On the night Barack Obama was elected president, the host of the BBC show I was doing asked me if race was thus – poof! -- no longer an issue in America. (Answer: Um, no. Thought bubble: Guess that British accent only makes you sound 30 percent smarter.) So today do we see that one of Harvard's best-known scholars, Henry Louis Gates, Jr., was arrested after forcing his way into . . . his own home? (Huh? Yes, and did I mention he's black? Ohhhh, now you get it.) In other news, Rep. Carolyn Maloney (D-N.Y.) has apologized for uttering the n-word while excitedly repeating a story that she apparently imagined would make her political rival, Sen. Kirsten Gillibrand (also D-N.Y.), look bad; where to begin? Here, I guess: The sickness of racism is not so exotic, is it, causing spasms still from Cambridge to the Upper East Side.

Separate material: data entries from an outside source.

include h112 hB in
/-- The rev-20/24 node «clean LU at ZERO-DIMENSIONAL, NON-ABHYANKAR valuations where the line of `g₀` is IMMEDIATE and `O` is NOT discrete of
rank one», for ODD `p`, from the printed facts `CP2019.CossartPiltant2019Thm11` / F-112 and the class-(B) research statement `hB` (rev 35), by
excluded middle on «divisorial coarsening» ((C-div) slice, ✓ `cleanLU3Defect_of_divisorialCoarsening_cp_thm11`), «`k` perfect and `[Γ:pΓ] = p²`»
(THEOREM T, ✓ `…cleanLU3DefectPRankTwo_of_cossartPiltant2019_thm11`), «`[Γ:pΓ] = p²` and equal finite `p`-degrees» (T⁗‴), «`[Γ:pΓ] = p²` and
separable constants» (T″/T‴), «`k` algebraically closed» (F-112), «proper coarsening» (composite slice), «a smooth-cone stage exists» (✓
`ConeExit.cleanLUConcl_of_smoothCone`).  F-02 is derived: `CP2019.CossartPiltant2019Thm11.cossartPiltant2019 h11 Stacks07QW_field_holds`.
Composition identical to `cleanLU3DefectNonDiscrete_of_stubs` of `Lines/Sketch_hand1_thm11.lean`. [cite: CossartPiltant2019, Thm. 1.1] -/
theorem cleanLU3DefectNonDiscrete_of_inputs (h11 : CP2019.CossartPiltant2019Thm11.{0}) :
    ∀ (p : ℕ), p.Prime → p ≠ 2 →
    ∀ (k : Type) [Field k] [CharP k p] (K : Type) [Field K] [Algebra k K]
    (O : ValuationSubring K) (A : Subalgebra k K), A.toSubring ≤ O.toSubring → A.FG → IsFractionRing A K →
    ringKrullDim A ≤ 3 → IsRegularLocalRing (locAtCentre A.toSubring O) →
    ringKrullDim (locAtCentre A.toSubring O) = 3 →
    (∀ (T : Subring K) (hT : T ≤ O.toSubring), A.toSubring ≤ T → (subringCentre T O hT).IsMaximal) →
    ∀ g₀ : K, (∀ c : K, c ^ p ≠ g₀) →
    (∀ f₀ : K, ∃ f₁ : K, O.valuation (g₀ - f₁ ^ p) < O.valuation (g₀ - f₀ ^ p)) →
    (∀ hk : ∀ c : k, algebraMap k K c ∈ O, transcendenceDefect k O hk ≠ 0) →
    ¬ (∃ π : K, π ≠ 0 ∧ (∀ x : K, O.valuation x < 1 → O.valuation x ≤ O.valuation π) ∧
      (∀ x : K, x ≠ 0 → ∃ n : ℕ, O.valuation π ^ n ≤ O.valuation x)) →
    ∃ (A' : Subalgebra k K), A'.toSubring ≤ O.toSubring ∧ A ≤ A' ∧ A'.FG ∧
    ∃ (_ : IsRegularLocalRing (locAtCentre A'.toSubring O)) (c : Fin p → K), (∃ j : Fin p, (j : ℕ) ≠ 0 ∧ c j ≠ 0) ∧
    ((∃ (d m : ℕ) (hmd : m ≤ d) (t : Fin d → ↥(locAtCentre A'.toSubring O)) (a : Fin m → ℕ) (u : ↥(locAtCentre A'.toSubring O)), IsUnit u ∧
    Ideal.span (Set.range t) = IsLocalRing.maximalIdeal ↥(locAtCentre A'.toSubring O) ∧
    ringKrullDim ↥(locAtCentre A'.toSubring O) = (d : WithBot ℕ∞) ∧ 0 < m ∧ (∀ i, ¬ p ∣ a i) ∧
    (∑ j : Fin p, c j ^ p * g₀ ^ (j : ℕ)) = (u : K) * ∏ i : Fin m, ((t (Fin.castLE hmd i) : ↥(locAtCentre A'.toSubring O)) : K) ^ (a i)) ∨
    (∃ u : ↥(locAtCentre A'.toSubring O), IsUnit u ∧ (∑ j : Fin p, c j ^ p * g₀ ^ (j : ℕ)) = (u : K) ∧
    ∀ c' : ↥(locAtCentre A'.toSubring O), u - c' ^ p ∉ IsLocalRing.maximalIdeal ↥(locAtCentre A'.toSubring O)) ∨
    (∃ s c' : ↥(locAtCentre A'.toSubring O), (∑ j : Fin p, c j ^ p * g₀ ^ (j : ℕ)) = (s : K) ∧
    s - c' ^ p ∈ IsLocalRing.maximalIdeal ↥(locAtCentre A'.toSubring O) ∧
    s - c' ^ p ∉ IsLocalRing.maximalIdeal ↥(locAtCentre A'.toSubring O) ^ 2)) := by
  intro p hp hp2 k _ _ K _ _ O A hAO hAfg hfrac hdimA hreg hdim3 hzd g₀ hg₀ hdefect htd hdisc
  have h02 : CossartPiltant2019.{0} := CP2019.CossartPiltant2019Thm11.cossartPiltant2019 h11 Stacks07QW_field_holds
  by_cases hdiv : ∃ (O₁ : ValuationSubring K), O ≤ O₁ ∧ O₁ ≠ ⊤ ∧ ∃ y : Fin 2 → K, (∀ i, y i ∈ O) ∧
      ∀ P : MvPolynomial (Fin 2) k, P ≠ 0 → O₁.valuation (MvPolynomial.aeval y P) = 1
  · obtain ⟨O₁, hOO₁, hO₁, y, hy, hind⟩ := hdiv
    exact cleanLU3Defect_of_divisorialCoarsening_cp_thm11 h11 h02 p hp k K O A hAO hAfg hfrac hdim3 hzd
      g₀ hg₀ hdefect O₁ hOO₁ hO₁ y hy hind
  · by_cases hT : PerfectField k ∧ ∃ x y : K, x ≠ 0 ∧ y ≠ 0 ∧ ∀ a b : ℕ, a < p → b < p → (a ≠ 0 ∨ b ≠ 0) →
        ∀ z : K, z ≠ 0 → O.valuation (x ^ a * y ^ b) ≠ O.valuation (z ^ p)
    · obtain ⟨hperf, hP2⟩ := hT
      haveI := hperf
      haveI : Fact p.Prime := ⟨hp⟩
      exact Lens5.PRankTwoAssembly.cleanLU3DefectPRankTwo_of_cossartPiltant2019_thm11 p h02 h11
        k K O A hAO hAfg hfrac hdimA hreg hdim3 hzd g₀ hg₀ hdefect htd hdisc hP2
    · by_cases hT4 : (∃ x y : K, x ≠ 0 ∧ y ≠ 0 ∧ ∀ a b : ℕ, a < p → b < p → (a ≠ 0 ∨ b ≠ 0) →
          ∀ z : K, z ≠ 0 → O.valuation (x ^ a * y ^ b) ≠ O.valuation (z ^ p)) ∧
        ∃ r : ℕ, Module.finrank (Subfield.closure (Set.range (fun x : k => x ^ p))) k = p ^ r ∧
          Module.finrank (Subfield.closure (Set.range (fun x : IsLocalRing.ResidueField O => x ^ p))) (IsLocalRing.ResidueField O) = p ^ r
      · obtain ⟨hP2, r, hk, hκ⟩ := hT4
        haveI : Fact p.Prime := ⟨hp⟩
        exact Summit.ResolutionOfSingularities.ResolutionOfSingularities.Theorems.RadicialJungCleanModels.Lens5TFrame.cleanLU3DefectPRankTwoPDeg_of_pMon p
          (Summit.ResolutionOfSingularities.ResolutionOfSingularities.Theorems.RadicialJungCleanModels.Lens5TFrame.cleanLU3DefectPRankTwoPMon_of_cossartPiltant2019_thm11
            p h02 h11)
          k K O A hAO hAfg hfrac hdimA hreg hdim3 hzd g₀ hg₀ hdefect htd hdisc hP2 r hk hκ
      · by_cases hT6 : (∃ x y : K, x ≠ 0 ∧ y ≠ 0 ∧ ∀ a b : ℕ, a < p → b < p → (a ≠ 0 ∨ b ≠ 0) →
            ∀ z : K, z ≠ 0 → O.valuation (x ^ a * y ^ b) ≠ O.valuation (z ^ p)) ∧
          ∃ k' : IntermediateField k K, FiniteDimensional k k' ∧
            (∃ (n : ℕ) (s : Fin n → K), AlgebraicIndependent k' s ∧ Algebra.IsSeparable (IntermediateField.adjoin k' (Set.range s)) K) ∧
            ∃ _ : Algebra k' (IsLocalRing.ResidueField O),
              (∀ (c : k') (h : algebraMap k' K c ∈ O),
                algebraMap k' (IsLocalRing.ResidueField O) c = IsLocalRing.residue O ⟨algebraMap k' K c, h⟩) ∧
              Algebra.IsSeparable k' (IsLocalRing.ResidueField O)
        · haveI : Fact p.Prime := ⟨hp⟩
          exact Summit.ResolutionOfSingularities.ResolutionOfSingularities.Theorems.RadicialJungCleanModels.Lens5TFrame.cleanLUConcl_of_sepConst p
            (Summit.ResolutionOfSingularities.ResolutionOfSingularities.Theorems.RadicialJungCleanModels.Lens5TFrame.cleanLU3DefectPRankTwoSepConst_of_cossartPiltant2019 p h02
              (Summit.ResolutionOfSingularities.ResolutionOfSingularities.Theorems.RadicialJungCleanModels.Lens5TFrame.cleanLU3DefectPRankTwoSepRes_of_cossartPiltant2019_thm11 p h02
                h11))
            k K O A hAO hAfg hfrac hdimA hreg hdim3 hzd g₀ hg₀ hdefect htd hdisc hT6
        · by_cases halg : IsAlgClosed k
          · exact Lens5.KbarCossart.cleanLU3DefectNonDiscrete_algClosed_of_cossart1987Thm p h112 hp k K O A hAO hAfg
              hfrac hdimA hreg hdim3 hzd g₀ hg₀ hdefect htd hdisc hdiv hT
          · by_cases hCc : ∃ O₁ : ValuationSubring K, O ≤ O₁ ∧ O₁ ≠ O ∧ O₁ ≠ ⊤
            · obtain ⟨O₁, hOO₁, hne, hO₁⟩ := hCc
              exact Ccurve.cleanLU3Defect_of_properCoarsening h02 p hp k K O A hAO hAfg hfrac hdimA hreg hdim3 hzd
                g₀ hg₀ hdiv O₁ hOO₁ hne hO₁
            · by_cases hSmooth : ∃ (A' : Subalgebra k K) (_ : A'.toSubring ≤ O.toSubring) (_ : A ≤ A') (_ : A'.FG)
                  (_ : IsRegularLocalRing (locAtCentre A'.toSubring O)) (c : Fin p → K) (_ : ∃ j : Fin p, (j : ℕ) ≠ 0 ∧ c j ≠ 0)
                  (h : ↥(locAtCentre A'.toSubring O)) (_ : (∑ j : Fin p, c j ^ p * g₀ ^ (j : ℕ)) = (h : K))
                  (d : ℕ) (_ : 0 < d) (_ : (IsLocalRing.maximalIdeal ↥(locAtCentre A'.toSubring O)).spanFinrank = d)
                  (t : Fin d → ↥(locAtCentre A'.toSubring O))
                  (_ : Ideal.span (Set.range t) = IsLocalRing.maximalIdeal ↥(locAtCentre A'.toSubring O))
                  (F : MvPolynomial (Fin d) ↥(locAtCentre A'.toSubring O)) (e N : ℕ) (_ : F.IsHomogeneous e) (_ : ¬ p ∣ e) (_ : e ≤ N + 1),
                  h - MvPolynomial.aeval t F ∈ IsLocalRing.maximalIdeal ↥(locAtCentre A'.toSubring O) ^ (e + 1) ∧
                  ∀ i, ∃ b : Fin d → ↥(locAtCentre A'.toSubring O),
                    (∀ l, b l ∈ IsLocalRing.maximalIdeal ↥(locAtCentre A'.toSubring O) ^ (N + 1 - e)) ∧
                    t i ^ N - ∑ l, b l * MvPolynomial.aeval t (MvPolynomial.pderiv l F) ∈
                      IsLocalRing.maximalIdeal ↥(locAtCentre A'.toSubring O) ^ (N + 1)
              · obtain ⟨A', hA'O, hAA', hA'fg, hregA', c, hc0, h, hc, d, hd0, hd, t, ht, F, e, N, hF, hpe, hN, hQ, hsm⟩ := hSmooth
                exact ConeExit.cleanLUConcl_of_smoothCone hp O A A' hA'O hAA' hA'fg hregA' g₀ c hc0 h hc hd0 hd t ht F hF hpe hQ hN hsm
              · exact hB p hp hp2 k K O A hAO hAfg hfrac hdimA hreg hdim3 hzd g₀ hg₀ hdefect htd hdisc hdiv hT4
                  hT6 halg hCc hSmooth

Though I recently took Emily Bazelon to task for automatically assigning the most benign possible explanation to Ruth Bader Ginsburg's shocking quote about how she had assumed Roe v. Wade would reduce those "populations that we don't want to have too many of,'' I have to admit that my first reaction to Maloney's slur was, "Oh, dear. (Beat.) Only, this is Carolyn Maloney we're talking about." Carolyn Maloney, who, because I know and like her, could not possibly have meant . . .
In a world where everyone is so eager to assume the worst, are those times when we do just the opposite really so bad? Yes, actually, inasmuch as both are based on judgments of intent, which we can't ever really know, versus words and actions, which we can -- and yet for partisan or personal reasons often prefer to ignore.
Does that mean I think this incident reveals Maloney's inner hater? No, though I am reminded of the time I cursed in front of my mother and she said hmm, the way that fell out of your mouth, you'd almost think you'd said it before.
And whether that's the case with Maloney and her N-bomb, the way she forgot herself in her eagerness to tar her opponent without question reveals something true, something ugly, something that by any measure qualifies as "news we can use."